Plus que jamais décidée à maintenir la pression sur le gouvernement, l'intersyndicale a publié, jeudi 8 juillet, une déclaration commune dans laquelle elle hausse le ton à l'égard du gouvernement. Les six organisations "réaffirment leur opposition au contenu de cette réforme injuste et inacceptable" et "la nécessité de préserver le droit au départ à la retraite à 60 ans". Elles pointent plusieurs éléments qui, à leurs yeux, vont "aggraver les inégalités" : "Le report brutal, 62 et 67 ans des âges légaux va fortement pénaliser les salariés et notamment ceux ayant commencé à travailler jeunes ; celles et ceux ayant des carrières incomplètes et chaotiques, en particulier les femmes qui sont aujourd'hui 28 % à travailler jusqu'à 65 ans pour bénéficier d'une retraite à taux plein ".
A la faveur du débat parlementaire, les syndicats espèrent que des amendements corrigeront plusieurs points de la réforme auxquels ils sont particulièrement sensibles : la reconnaissance d'un "droit collectif" – et non individualisé et médicalisé, comme dans le projet actuel – à la prise en compte de la pénibilité, les carrières longues et la situation des polypensionnés, ceux qui ont cotisé à plusieurs régimes.
Pour autant, M. Thibault ne baisse pas les bras et n'exclut pas une mobilisation durable, en se gardant de pronostiquer un nouveau décembre 1995, qui porterait sur l'ensemble de la politique économique et sociale, sur fond de rigueur accrue, et l'obligerait à revoir sa copie sur les retraites.
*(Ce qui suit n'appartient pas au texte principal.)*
/-- A planted good pattern forces `m − f` non-first positions (the non-free positions of the window), so a canonical word carrying it
has at most `f + (n − m)` axes. [cite: MadrasSlade1993, Definition 1.2.4; lane lemma] -/
theorem numAxes_le_of_atWindow_isPat {π : Pat m} (hπ : π.Good) {k : ℕ} {u : Word n D} (hu : AtWindow (IsPat π) k u) :
    numAxes u + (m - π.free.card) ≤ n := by
  classical
  obtain ⟨hkm, hpat⟩ := hu
  -- the shifted non-free positions
  set S : Finset (Fin n) := (Finset.univ.filter fun p : Fin m => ¬ π p = (p, false)).map
    ⟨fun p : Fin m => (⟨k + p.val, by omega⟩ : Fin n), fun p q h => Fin.ext (by simpa using congrArg Fin.val h)⟩ with hS
  have hScard : S.card = m - π.free.card := by
    rw [hS, Finset.card_map]
    have := Finset.card_filter_add_card_filter_not (s := (Finset.univ : Finset (Fin m))) (fun p => π p = (p, false))
    rw [Finset.card_univ, Fintype.card_fin] at this
    unfold Pat.free
    omega
  have hle := numAxes_add_card_le u S fun q hq => by
    obtain ⟨p, hp, rfl⟩ := Finset.mem_map.1 hq
    have hp' : π p ≠ (p, false) := (Finset.mem_filter.1 hp).2
    have hlt := hπ.root_lt hp'
    refine not_isFirst_of_axis_eq u (q := ⟨k + (π p).1.val, by omega⟩) (Fin.mk_lt_mk.2 (by omega)) ?_
    have e := hpat.axis_eq p
    simp only [window_apply] at e
    exact e.symm
  omega

/-! ### The type counts of a planted pattern -/

/-- A window of same-type words has the same type. [cite: MadrasSlade1993, Definition 1.2.4; lane plumbing] -/
theorem SameType.window {D' : ℕ} {u : Word n D} {u' : Word n D'} (hs : SameType u u') (m k : ℕ) (h : k + m ≤ n) :
    SameType (window m k u h) (window m k u' h) :=
  ⟨fun _ _ => hs.1 _ _, fun _ => hs.2 _⟩

/-- `NoRev` is a type invariant. [cite: MadrasSlade1993, Definition 1.2.4; lane plumbing] -/
theorem SameType.noRev_iff' {D' : ℕ} {u : Word n D} {u' : Word n D'} (hs : SameType u u') : NoRev u ↔ NoRev u' :=
  hs.noRev_iff

/-- `AtWindow (IsPat π) k` is a type invariant. [cite: MadrasSlade1993, Definition 1.2.4; lane plumbing] -/
theorem SameType.atWindow_isPat_iff {D' : ℕ} {u : Word n D} {u' : Word n D'} (hs : SameType u u') (π : Pat m) (k : ℕ) :
    AtWindow (IsPat π) k u ↔ AtWindow (IsPat π) k u' := by
  unfold AtWindow
  exact exists_congr fun h => isPat_iff_of_sameType π (hs.window m k h)

/-- A good pattern of positive length has a free position (position `0`). [cite: MadrasSlade1993, §1.2 (p. 10); lane plumbing] -/
theorem Pat.Good.free_pos {π : Pat m} (hπ : π.Good) (hm : 0 < m) : 0 < π.free.card := by
  classical
  refine Finset.card_pos.2 ⟨⟨0, hm⟩, ?_⟩
  unfold Pat.free
  refine Finset.mem_filter.2 ⟨Finset.mem_univ _, ?_⟩
  have h0 : (π ⟨0, hm⟩).1 = ⟨0, hm⟩ := Fin.ext (by have := hπ.2.1 ⟨0, hm⟩; exact Nat.le_zero.1 this)
  have := hπ.1 ⟨0, hm⟩
  rwa [h0] at this

/-- ★ THE WORD-LEVEL COUNT OF A PLANTED PATTERN: `#{w ∈ Word n D : reversal-free, pattern π at offset k} = (2D−1)^{n−m}·2^f·D^{(f)}`.
[cite: MadrasSlade1993, §1.2 (p. 10); lane theorem] -/
theorem card_noRev_atWindow_isPat {π : Pat m} (hπ : π.Good) (hm : 0 < m) {k : ℕ} (hkn : k + m ≤ n) (D : ℕ) :
    (Finset.univ.filter fun w : Word n D => NoRev w ∧ AtWindow (IsPat π) k w).card =
      (2 * D - 1) ^ (n - m) * (2 ^ π.free.card * D.descFactorial π.free.card) := by
  rw [card_noRev_atWindow hm (IsPat π) hkn, ← card_isPat hπ D]
  congr 1
  exact congrArg Finset.card (Finset.filter_congr fun h _ => ⟨fun hh => hh.2, fun hh => ⟨hh.noRev hπ, hh⟩⟩)

/-- The interpolating polynomial `2^{f+e}·X^{(f)}·(X − ½)^e` of the planted-pattern count and its evaluation
`2^f·D^{(f)}·(2D−1)^e`. [cite: MadrasSlade1993, §1.1 eq. (1.1.8) p. 5; lane plumbing] -/
theorem eval_patPoly (f e D : ℕ) (hf : 0 < f) :
    (Polynomial.C ((2 : ℚ) ^ (f + e)) * (descPochhammer ℚ f * (Polynomial.X - Polynomial.C (1 / 2 : ℚ)) ^ e)).eval (D : ℚ) =
      (((2 * D - 1) ^ e * (2 ^ f * D.descFactorial f) : ℕ) : ℚ) := by
  rw [Polynomial.eval_mul, Polynomial.eval_C, Polynomial.eval_mul, descPochhammer_eval_eq_descFactorial, Polynomial.eval_pow,
    Polynomial.eval_sub, Polynomial.eval_X, Polynomial.eval_C]
  rcases Nat.eq_zero_or_pos D with rfl | hD
  · obtain ⟨f', rfl⟩ : ∃ f', f = f' + 1 := ⟨f - 1, by omega⟩
    simp
  · have h1 : ((2 * D - 1 : ℕ) : ℚ) = 2 * (D : ℚ) - 1 := by
      rw [Nat.cast_sub (by omega)]; push_cast; ring
    push_cast [h1]
    have h2 : (2 * (D : ℚ) - 1) = 2 * ((D : ℚ) - 1 / 2) := by ring
    rw [h2, mul_pow, pow_add]
    ring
Le secrétaire général de la CGT refuse toutefois de réclamer le retrait du projet de réforme, estimant qu'il faut "des mesures" pour assurer l'équilibre financier des régimes. "Je refuse qu'on s'inscrive dans une stratégie du tout ou rien, affirme-t-il. Parler de grève générale, c'est une stupidité."
M. Thibault s'inquiète de la stratégie de Force ouvrière qui a assisté à la dernière réunion de l'intersyndicale, après l'avoir boudée, et a appelé à manifester le 7 septembre. Mais, au lendemain de cet appel, Jean-Claude Mailly a envoyé une circulaire à ses organisations pour indiquer qu'il n'y avait pas eu de "déclaration commune" et que FO maintenait son mot d'ordre de "retrait" de la réforme. En d'autres termes, FO devrait participer à la journée du 7 septembre mais pourrait organiser des manifestations "en parallèle". Ce nouveau cavalier seul est vivement dénoncé par la CGT.
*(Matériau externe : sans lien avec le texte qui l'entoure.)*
import Summits.QuantumFields.BalabanUV.T4Continuum.Spine.NE2.CovariantTableAveraging

/-!
# T⁴ programme, spine node NE2 (U1a) — R14 W2, file 1: BAŁABAN's COMPOSED AVERAGING AS A TRANSPORTER TABLE `T_Bal` (definition, flat case, size law)
# (cell `pub-balaban-gaps`, seat ne2 gen 3; plan `ne/NE2-R14-PLAN.md` W2 / STATUS v2)

Print's averaging in [B9] (3.15) p. 393 is the COMPOSITION `Q_k(U) = Q(Ū^{(k−1)}) ⋯ Q(Ū)Q(U)` of [B7] (15)/(125)-type one-step bond-line averagings
`(Q(V)A)_μ(y′) = L^{−(d+1)} Σ_{x∈B_L(y′)} Σ_{s<L} R(V; L y′ → x, s)·A_μ(x + s e_μ)`, the `i`-th step transporting with the `(k−i)`-fold AVERAGED field read on level `i`.  In the FLAT case the
k-fold composition IS the model's `(1.18)` averaging `QvOp (lev L k)` (generating functions: `Π_i ((1 − x^{L^{k−i+1}})/(1 − x^{L^{k−i}}))² = ((1 − x^{L^k})/(1 − x))²`), and the base-`L`
digits `(j_i, s_i)` of the pair `(j, t)` of `CovariantTableAveraging.QcovT` biject with the step offsets.  Hence the composed averaging is represented (by design; the operator identity is NOT proved here beyond the flat case) as `QcovT (lev L k) M (TBal W k)` for the TABLE
  `TBal W k y j μ t = Π_{i=1}^{k} transport (W i) μ (contour at level i from L·z_{i−1} by the digits j_i, then s_i steps along μ)`,
`z_i` = the level-`i` bond base with natural coordinates `c_i = ⌊j/L^{k−i}⌋ + [·=μ]⌊t/L^{k−i}⌋` over the unit base `y` (**`TBal`**, with `lpt`, `contourFrom`, `digit`).  The averaged
fields are DATA `W : ℕ → Fin d → idx L M i → Matrix o o ℂ` (in the intended reading `W i = Ad Ū^{(k−i)}`; [B7] (15)'s `Ū = exp(Q log-lift)` is untyped — DIVERGENCE F6 (ζ) — so nothing
of it is constructed).  Proved here: **`TBal_one`** (trivial fields give the trivial table, so `QcovT (TBal 1 k) = Q_k ⊗ 1` by `QcovT_const_one`), **`norm_TBal_sub_one_le`** (the size datum
`hTτ` of `CovariantTableTower.tierB_table_rate_at_one` from per-bond sizes `‖W i − 1‖ ≤ a_i`: `‖TBal − 1‖ ≤ Π_i (1 + a_i)^{(d+1)L} − 1`).  NOT here (successor, W2 file 2): the two-level
consistency datum `hT2` of `TBal` (from node NE3's consistency of the averaged fields between the level-`k` and level-`(k+1)` problems + one finest step), and W3.
HONEST FRAMING (T4-DAG p. 1).  A DEFINITION on the tree's finite tori + two pieces of bookkeeping; `W` DATA; NOT an assertion that Bałaban's `Q_k(U)` equals anything of the model beyond
the flat case; NOT NE2, NOT [B9] (3.16)/(3.26) as printed; NE2 (U1a) NOT PROVED; spine PROVED 0/9 unchanged; NOT continuum YM / infinite volume / mass gap / Clay.  HONEST DEPENDENCY:
continuum YM on T⁴ ⇐ BetaPertH ∧ nine spine estimates (0/9 proved); BetaPertH ⇐ (D1) ∧ (D4) ∧ CAP+tail; G-an2-4 gates asym, D1 and NE2/3/4.  No `sorry`.
-/

noncomputable section

open scoped BigOperators ComplexConjugate Matrix Matrix.Norms.L2Operator Kronecker

namespace Summit.QuantumFields.BalabanUV.T4Continuum.NE2.CovariantTableBalaban

open Literature.MathematicalPhysics.QuantumFieldTheory.Balaban1983to89.B5Prop11Plancherel (Tor fine unitVec)
open Literature.MathematicalPhysics.QuantumFieldTheory.Balaban1983to89.B5Block118 (QvOp bpt tstep up)
open Literature.MathematicalPhysics.QuantumFieldTheory.Balaban1983to89.B5G183RateUnitTower (lev lev_neZero)
open Summit.QuantumFields.BalabanUV.T4Continuum.BalabanAveragedTowerUnit (idx)
open Summit.QuantumFields.BalabanUV.T4Continuum.CovariantBlockAveraging (transport transport_one norm_transport_sub_one_le leg length_leg norm_listProd_sub_one_le)
open Summit.QuantumFields.BalabanUV.T4Continuum.NE2.CovariantTableAveraging (Table QcovT QcovT_const_one norm_mul_sub_one_le)

variable {d : ℕ} (L : ℕ) [NeZero L] (M : Fin d → ℕ) [hM : ∀ μ, NeZero (M μ)] {o : Type*} [Fintype o] [DecidableEq o]

/-! ## §1 Geometry: points over the unit base, contours from an arbitrary point, base-`L` digits -/

/-- the point of the level-`i` torus with natural coordinates `c` over the unit base `y`: `L^i·y + c`. [folklore] -/
def lpt (i : ℕ) (y : Tor M) (c : Fin d → ℕ) : Tor (fine (lev L i) M) :=
  up (lev L i) M y + fun ν => ((c ν : ℕ) : ZMod (fine (lev L i) M ν))

/-- Bałaban's one-step contour [B7] (9) started at an ARBITRARY point `z`: legs along the axes `0, …, d−1` by `r_ν` steps, then `s` steps along `μ`. [folklore] -/
def contourFrom (N : ℕ) [NeZero N] (z : Tor (fine N M)) (r : Fin d → ℕ) (μ : Fin d) (s : ℕ) : List (Tor (fine N M) × Fin d) :=
  ((List.finRange d).flatMap fun ν => leg N M ν (z + fun κ => if κ < ν then ((r κ : ℕ) : ZMod (fine N M κ)) else 0) (r ν))
    ++ leg N M μ (z + fun κ => ((r κ : ℕ) : ZMod (fine N M κ))) s

omit hM in
/-- length of the one-step contour: `Σ_ν r_ν + s`. [folklore] -/
theorem length_contourFrom (N : ℕ) [NeZero N] (z : Tor (fine N M)) (r : Fin d → ℕ) (μ : Fin d) (s : ℕ) :
    (contourFrom M N z r μ s).length = (∑ ν, r ν) + s := by
  rw [contourFrom, List.length_append, List.length_flatMap, length_leg]
  congr 1
  simp only [length_leg]
  rw [← List.sum_toFinset _ (List.nodup_finRange d)]
  simp

/-- the `m`-th base-`L` digit of `a`. [folklore] -/
def digit (m a : ℕ) : ℕ := (a / L ^ m) % L

omit [NeZero L] in
/-- digits are `< L` (for `L ≠ 0`). [folklore] -/
theorem digit_lt (hL : 0 < L) (m a : ℕ) : digit L m a < L := Nat.mod_lt _ hL

/-! ## §2 The composed table -/

/-- natural coordinates of the level-`i` bond base `z_i` of the fine pair `(j, t)` in direction `μ` (level `k`): `c_i ν = ⌊j_ν/L^{k−i}⌋ + [ν = μ]·⌊t/L^{k−i}⌋`. [folklore] -/
def coordAt (k i : ℕ) (j : Fin d → ℕ) (μ : Fin d) (t : ℕ) : Fin d → ℕ :=
  fun ν => j ν / L ^ (k - i) + if ν = μ then t / L ^ (k - i) else 0

/-- the `i`-th STEP TRANSPORTER (level `i`, `1 ≤ i ≤ k`): transport of the averaged field `W i` along the one-step contour from `L·z_{i−1}` by the digits `j_i`, then `s_i` steps
along `μ`. [cite: Balaban1985Averaging, (9) p.18, (15) p.19, (125) p.36 (shape)] [folklore] -/
def stepT (W : (i : ℕ) → Fin d → (idx L M i → Matrix o o ℂ)) (k : ℕ) (y : Tor M) (j : Fin d → ℕ) (μ : Fin d) (t : ℕ) (i : ℕ) : Matrix o o ℂ :=
  haveI := lev_neZero L i
  transport (fine (lev L i) M) (W i) μ
    (contourFrom M (lev L i) (lpt L M i y (fun ν => L * coordAt L k (i - 1) j μ t ν))
      (fun ν => digit L (k - i) (j ν)) μ (digit L (k - i) t))

/-- **BAŁABAN's COMPOSED AVERAGING AS A TRANSPORTER TABLE**: `TBal W k y j μ t = Π_{i=1}^{k} stepT W k y j μ t i` (coarsest step leftmost) — DESIGNED so that, by the digit bijection
and the flat generating-function identity, `QcovT (lev L k) M (TBal W k)` represents the k-fold composition `Q(W 1)⋯Q(W k)` of (15)-type one-step covariant averagings (the
composition IDENTITY itself is NOT proved in this file — only its flat case `QcovT_TBal_one`; W2 file 2).
[cite: Balaban1985BackgroundPropagators, (3.14)–(3.15) p.393; Balaban1985Averaging, (15) p.19, (125) p.36 (shape)] [folklore] -/
def TBal (W : (i : ℕ) → Fin d → (idx L M i → Matrix o o ℂ)) (k : ℕ) : Table d (lev L k) M o :=
  fun y j μ t => ((List.range k).map fun i' => stepT L M W k y (fun ν => (j ν : ℕ)) μ t (i' + 1)).prod

/-! ## §3 Flat case and size law -/

omit hM in
/-- **TRIVIAL FIELDS GIVE THE TRIVIAL TABLE** (hence `QcovT (TBal 1 k) = Q_k ⊗ 1` by `QcovT_const_one`: the flat composed averaging is the model's (1.18)). [folklore] -/
theorem TBal_one (k : ℕ) : TBal L M (fun _ _ _ => (1 : Matrix o o ℂ)) k = fun _ _ _ _ => 1 := by
  funext y j μ t
  rw [TBal]
  have h : ∀ i' ∈ List.range k, stepT L M (fun _ _ _ => (1 : Matrix o o ℂ)) k y (fun ν => (j ν : ℕ)) μ t (i' + 1) = 1 := fun i' _ => by
    rw [stepT]; exact transport_one _ _ _
  rw [List.map_congr_left h, List.map_const', List.prod_replicate, one_pow]

omit hM in
/-- the flat composed averaging is `Q_k ⊗ 1`. [folklore] -/
theorem QcovT_TBal_one (k : ℕ) : QcovT (lev L k) M (TBal L M (fun _ _ _ => (1 : Matrix o o ℂ)) k) = QvOp (lev L k) M ⊗ₖ (1 : Matrix o o ℂ) := by
  rw [TBal_one, QcovT_const_one]

omit hM in
/-- **SIZE OF A STEP**: `‖stepT − 1‖ ≤ (1 + a_i)^{(d+1)L} − 1` from `‖W i − 1‖ ≤ a_i` per bond (the contour has `≤ (d+1)·L` bonds: digits `< L`). [folklore] -/
theorem norm_stepT_sub_one_le {W : (i : ℕ) → Fin d → (idx L M i → Matrix o o ℂ)} {a : ℕ → ℝ} (ha : ∀ i, 0 ≤ a i)
    (hW : ∀ i ν b, ‖W i ν b - 1‖ ≤ a i) (k : ℕ) (y : Tor M) (j : Fin d → ℕ) (μ : Fin d) (t : ℕ) (i : ℕ) :
    ‖stepT L M W k y j μ t i - 1‖ ≤ (1 + a i) ^ ((d + 1) * L) - 1 := by
  haveI := lev_neZero L i
  have hL : 0 < L := Nat.pos_of_ne_zero (NeZero.ne L)
  rw [stepT]
  refine norm_transport_sub_one_le (fine (lev L i) M) (ha i) (hW i) μ ?_
  rw [length_contourFrom]
  calc (∑ ν, digit L (k - i) (j ν)) + digit L (k - i) t ≤ (∑ _ν : Fin d, L) + L :=
        add_le_add (Finset.sum_le_sum fun ν _ => (digit_lt L hL _ _).le) (digit_lt L hL _ _).le
    _ = (d + 1) * L := by rw [Finset.sum_const, Finset.card_univ, Fintype.card_fin, smul_eq_mul]; ring

omit hM in
/-- products of step transporters: `‖Π_{i∈l} step_i − 1‖ ≤ Π_{i∈l}(1 + a_i)^{(d+1)L} − 1`. [folklore] -/
theorem norm_prod_stepT_sub_one_le {W : (i : ℕ) → Fin d → (idx L M i → Matrix o o ℂ)} {a : ℕ → ℝ} (ha : ∀ i, 0 ≤ a i)
    (hW : ∀ i ν b, ‖W i ν b - 1‖ ≤ a i) (k : ℕ) (y : Tor M) (j : Fin d → ℕ) (μ : Fin d) (t : ℕ) (l : List ℕ) :
    ‖(l.map fun i' => stepT L M W k y j μ t (i' + 1)).prod - 1‖ ≤ (l.map fun i' => (1 + a (i' + 1)) ^ ((d + 1) * L)).prod - 1 := by
  induction l with
  | nil => simp
  | cons i' l ih =>
    rw [List.map_cons, List.prod_cons, List.map_cons, List.prod_cons]
    exact (norm_mul_sub_one_le (norm_stepT_sub_one_le L M ha hW k y j μ t (i' + 1)) ih).trans (le_of_eq (by ring))

omit hM in
/-- **THE SIZE DATUM `hTτ` OF THE COMPOSED TABLE**: `‖TBal W k − 1‖ ≤ Π_{i=1}^{k} (1 + a_i)^{(d+1)L} − 1` from per-bond sizes `‖W i − 1‖ ≤ a_i` — for (3.35)-type sizes (`a_i` small
like `(L^iη)`-powers at fine levels) this is `≤ e^{(d+1)LΣa_i} − 1` uniformly in `k`. [folklore] -/
theorem norm_TBal_sub_one_le {W : (i : ℕ) → Fin d → (idx L M i → Matrix o o ℂ)} {a : ℕ → ℝ} (ha : ∀ i, 0 ≤ a i)
    (hW : ∀ i ν b, ‖W i ν b - 1‖ ≤ a i) (k : ℕ) (y : Tor M) (j : Fin d → Fin (lev L k)) (μ : Fin d) (t : ℕ) :
    ‖TBal L M W k y j μ t - 1‖ ≤ ((List.range k).map fun i' => (1 + a (i' + 1)) ^ ((d + 1) * L)).prod - 1 :=
  norm_prod_stepT_sub_one_le L M ha hW k y (fun ν => (j ν : ℕ)) μ t (List.range k)

end Summit.QuantumFields.BalabanUV.T4Continuum.NE2.CovariantTableBalaban

end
"UNE VISION RÉTROGRADE DU DIALOGUE SOCIAL"
La tension est également montée d'un cran entre les syndicats et le gouvernement, après le vote par les députés de la majorité d'un amendement rejetant, contre l'avis d'Eric Woerth, le projet de création de commissions paritaires de dialogue social dans les très petites entreprises (TPE).
Pour M. Thibault, il s'agit d'un nouveau coup de canif dans la loi du 20 août 2008 sur la représentativité syndicale, Jean-François Copé, le président du groupe UMP de l'Assemblée nationale, ayant ainsi cédé au lobbying du Medef et de la CGPME, contre l'avis de l'Union professionnelle artisanale (UPA) et de l'Union nationale des professions libérales (UNAPL) qui étaient favorables à cette disposition.
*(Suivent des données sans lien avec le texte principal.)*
import Literature.Geometry.Riemannian.WeightedHeatFlowAPriori
import Literature.Geometry.Lorentzian.CoordConjugateHeat
import HarnessLib

/-!
# The weighted heat flow from the linear heat-type Cauchy problem on closed manifolds:
# `carrilloNi_muEntropy_eq_log_shrinkerDensity` from the SAME analytic input as
# Perelman's no local collapsing theorem

`WeightedHeatFlowAPriori.lean` reduced the named fact
`carrilloNi_muEntropy_eq_log_shrinkerDensity` (Carrillo–Ni 2009, Cor. 4.1, closed case) to the
existence, for every smooth initial datum, of a solution smooth on `M × [0, ∞)` of the weighted
heat equation `∂ₜu = Δ_g u − g⁻¹(dV, du)` on a closed Riemannian manifold with an arbitrary
model space. This file reduces that input further to EXACTLY the hypothesis `hLP` of
`perelman_noLocalCollapsing_of_linearHeat` (`PerelmanNoncollapsingLinearHeat.lean`): the
solvability, smooth on `M × [0, T]`, of the linear Cauchy problem `∂_s w = Δ_{h(s)} w − Q w`,
`w(0) = w₀`, for smooth data on closed manifolds modelled on `ℝ^m`. So both named facts now rest
on one and the same standard theorem of linear parabolic theory. PROVED here:

* `dalembertian_fun_mul` — the product rule `Δ(ab) = aΔb + bΔa + 2g⁻¹(da, db)` on a manifold
  (from the coordinate rule `MetricCoord.lapAt_mul` through the chart at the point);
* `heatDrift_of_potential` — **conjugation by `e^{V/2}`**: if `w` solves
  `∂ₜw = Δw − (¼|∇V|² − ½ΔV) w` then `u = e^{V/2} w` solves `∂ₜu = Δu − g⁻¹(dV, du)`;
* `heatDrift_unique` — **uniqueness** of smooth solutions of `∂ₜu = Δu − g⁻¹(dV, du)` on
  `M × [0, T]` (weak maximum principle for `(u₁ − u₂)²`, Topping 2006, Thm. 3.1.1);
* `heatDrift_global_of_finite` — solutions on every `[0, T]` GLUE (by uniqueness) to a solution
  smooth on `M × [0, ∞)`;
* `heatDrift_finite_of_linearHeat` — the finite-time problem on a manifold with an arbitrary
  finite-dimensional model space `E` from `hLP` on the same manifold re-modelled on
  `ℝ^{dim E}` (`I.transContinuousLinearEquiv e`, `PseudoRiemannianMetric.transportCLE`:
  same smooth functions, same Laplacian `dalembertian_transportCLE`);
* **`carrilloNi_muEntropy_eq_log_shrinkerDensity_of_linearHeat`** — the named fact from `hLP`;
* `heatDrift_finite_of_staticLinearHeat`,
  `carrilloNi_muEntropy_eq_log_shrinkerDensity_of_staticLinearHeat` — the same from the STATIC
  special case `h ≡ g` of `hLP` stated for an arbitrary model space (no re-modelling), the
  weakest form of the remaining input along this line.
* `carrilloNi_muEntropy_eq_log_shrinkerDensity_of_linearParabolic` — the same from the form
  `hLH` of the linear theorem used by `perelman_noLocalCollapsing_of_linearParabolic_existence`
  (`∂ₛw = Δ_{h(s)} w + c w` for the one-sided `derivWithin`; `c = −Q`).

Theorems only; no definitions, no named facts; the named fact is NOT discharged (`hLP` — e.g.
A. Friedman, *Partial differential equations of parabolic type* (1964), Ch. 1, Thm. 10 and
Ch. 3, Thm. 7 with a partition of unity on the closed manifold; P. Topping, *Lectures on the
Ricci flow* (2006), Rem. 8.2.5 — is not in Mathlib or the tree).

## References

* [CarrilloNi2009] J. A. Carrillo, L. Ni, Comm. Anal. Geom. 17 (2009), §3–§4, Cor. 4.1.
* P. Topping, *Lectures on the Ricci flow* (2006), Thm. 3.1.1, Rem. 8.2.5. [Topping2006]
* A. Friedman, *Partial differential equations of parabolic type*, Prentice-Hall 1964, Ch. 1.
  [Friedman1964]
-/

noncomputable section

open Bundle Set Function Module Filter Manifold MeasureTheory
open scoped ContDiff Topology

namespace Literature.Geometry.Riemannian

open Lorentzian Lorentzian.PseudoRiemannianMetric

universe u

/-! ### The product rule for `Δ_g` and the conjugation by `e^{V/2}` -/

section Conjugation

variable {E : Type*} [NormedAddCommGroup E] [NormedSpace ℝ E] [FiniteDimensional ℝ E]
  {H : Type*} [TopologicalSpace H] {I : ModelWithCorners ℝ E H} [I.Boundaryless]
  {M : Type*} [TopologicalSpace M] [ChartedSpace H M] [IsManifold I ∞ M]
  (g : PseudoRiemannianMetric I ∞ E (TangentSpace I : M → Type _)) [g.HasLeviCivita]

omit [I.Boundaryless] [g.HasLeviCivita] in
/-- `g⁻¹(α, β + β') = g⁻¹(α, β) + g⁻¹(α, β')`. [folklore] -/
theorem _root_.Literature.Geometry.Lorentzian.PseudoRiemannianMetric.innerDual_add_right (x : M)
    (α β β' : Module.Dual ℝ (TangentSpace I x)) :
    g.innerDual x α (β + β') = g.innerDual x α β + g.innerDual x α β' := by
  simp only [PseudoRiemannianMetric.innerDual, map_add]

/-- **The product rule for the Laplace–Beltrami operator**: for `a, b` of class `C²` at `x`,
`Δ_g(ab)(x) = a Δ_g b + b Δ_g a + 2 g⁻¹(da, db)` (the coordinate rule `MetricCoord.lapAt_mul`
read through the chart at `x`: `dalembertian_chartInv_eq`, `innerDual_chartInv_eq`).
[cite: Topping2006, proof of Prop. 8.2.6, (8.2.4)] -/
theorem dalembertian_fun_mul {a b : M → ℝ} {x : M} (ha : ContMDiffAt I 𝓘(ℝ, ℝ) 2 a x)
    (hb : ContMDiffAt I 𝓘(ℝ, ℝ) 2 b x) :
    g.dalembertian (fun y ↦ a y * b y) x =
      a x * g.dalembertian b x + b x * g.dalembertian a x
        + 2 * g.innerDual x (mvfderiv I a x : TangentSpace I x →ₗ[ℝ] ℝ)
            (mvfderiv I b x : TangentSpace I x →ₗ[ℝ] ℝ) := by
  set G := chartRep I (fun _ ↦ g) x 0 with hGdef
  have hGm : MetricCoord.IsMetricOn G (extChartAt I x).target :=
    Lorentzian.OpensChart.isMetricOn_repr (val_chartPullback_eq_chartRep (fun _ : ℝ ↦ g) x 0)
  have hu0 : extChartAt I x x ∈ (extChartAt I x).target := mem_extChartAt_target x
  set u₀ : chartTarget I x := ⟨extChartAt I x x, hu0⟩ with hu₀def
  have hΦu₀ : chartInv I x u₀ = x := extChartAt_to_inv x
  have ha' : ContMDiffAt I 𝓘(ℝ, ℝ) 2 a (chartInv I x u₀) := by rw [hΦu₀]; exact ha
  have hb' : ContMDiffAt I 𝓘(ℝ, ℝ) 2 b (chartInv I x u₀) := by rw [hΦu₀]; exact hb
  have hab' : ContMDiffAt I 𝓘(ℝ, ℝ) 2 (fun y ↦ a y * b y) (chartInv I x u₀) := ha'.mul hb'
  -- the representatives are `C²` at `φ x`
  have hsymm : ContMDiffAt 𝓘(ℝ, E) I 2 (extChartAt I x).symm (extChartAt I x x) :=
    (contMDiffOn_extChartAt_symm x).contMDiffAt ((isOpen_extChartAt_target x).mem_nhds hu0)
  have hra : ContDiffAt ℝ 2 (a ∘ (extChartAt I x).symm) (extChartAt I x x) :=
    contMDiffAt_iff_contDiffAt.1 (ha'.comp (extChartAt I x x) hsymm)
  have hrb : ContDiffAt ℝ 2 (b ∘ (extChartAt I x).symm) (extChartAt I x x) :=
    contMDiffAt_iff_contDiffAt.1 (hb'.comp (extChartAt I x x) hsymm)
  -- the three Laplacians and `g⁻¹(da, db)` read in the chart
  have h1 := dalembertian_chartInv_eq g x u₀ hab'
  have h2 := dalembertian_chartInv_eq g x u₀ ha'
  have h3 := dalembertian_chartInv_eq g x u₀ hb'
  have h4 := innerDual_chartInv_eq g x u₀ (ha'.mdifferentiableAt (by norm_num))
    (hb'.mdifferentiableAt (by norm_num))
  rw [hΦu₀] at h1 h2 h3 h4
  rw [h1, h2, h3, h4]
  have hrep : ((fun y ↦ a y * b y) ∘ (extChartAt I x).symm) =
      fun z ↦ (a ∘ (extChartAt I x).symm) z * (b ∘ (extChartAt I x).symm) z := rfl
  rw [hrep, MetricCoord.lapAt_mul G (hGm.isInvertible _ hu0) (hGm.symm _ hu0) hra hrb]
  simp only [Function.comp_apply, extChartAt_to_inv]
  ring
Pour Laurent Berger, secrétaire national de la CFDT, ce vote "témoigne d'une vision rétrograde du dialogue social qui serait uniquement une contrainte et non une solution utile pour les salariés et les entreprises". M. Berger y décèle "un fort mépris à l'égard du syndicalisme et un déni de son rôle dans la société".
Les syndicats voient dans ce vote sur les TPE un signal d'autant plus négatif que les députés UMP ont profité de l'affaiblissement du ministre du travail. Qu'en sera-t-il en septembre, compte tenu de l'évolution du climat politique, s'interrogent-ils, alors que M. Copé a déjà fait savoir qu'il entendait durcir le projet du gouvernement sur les retraites, notamment sur l'allongement des durées de cotisations. Avis de tempête en perspective.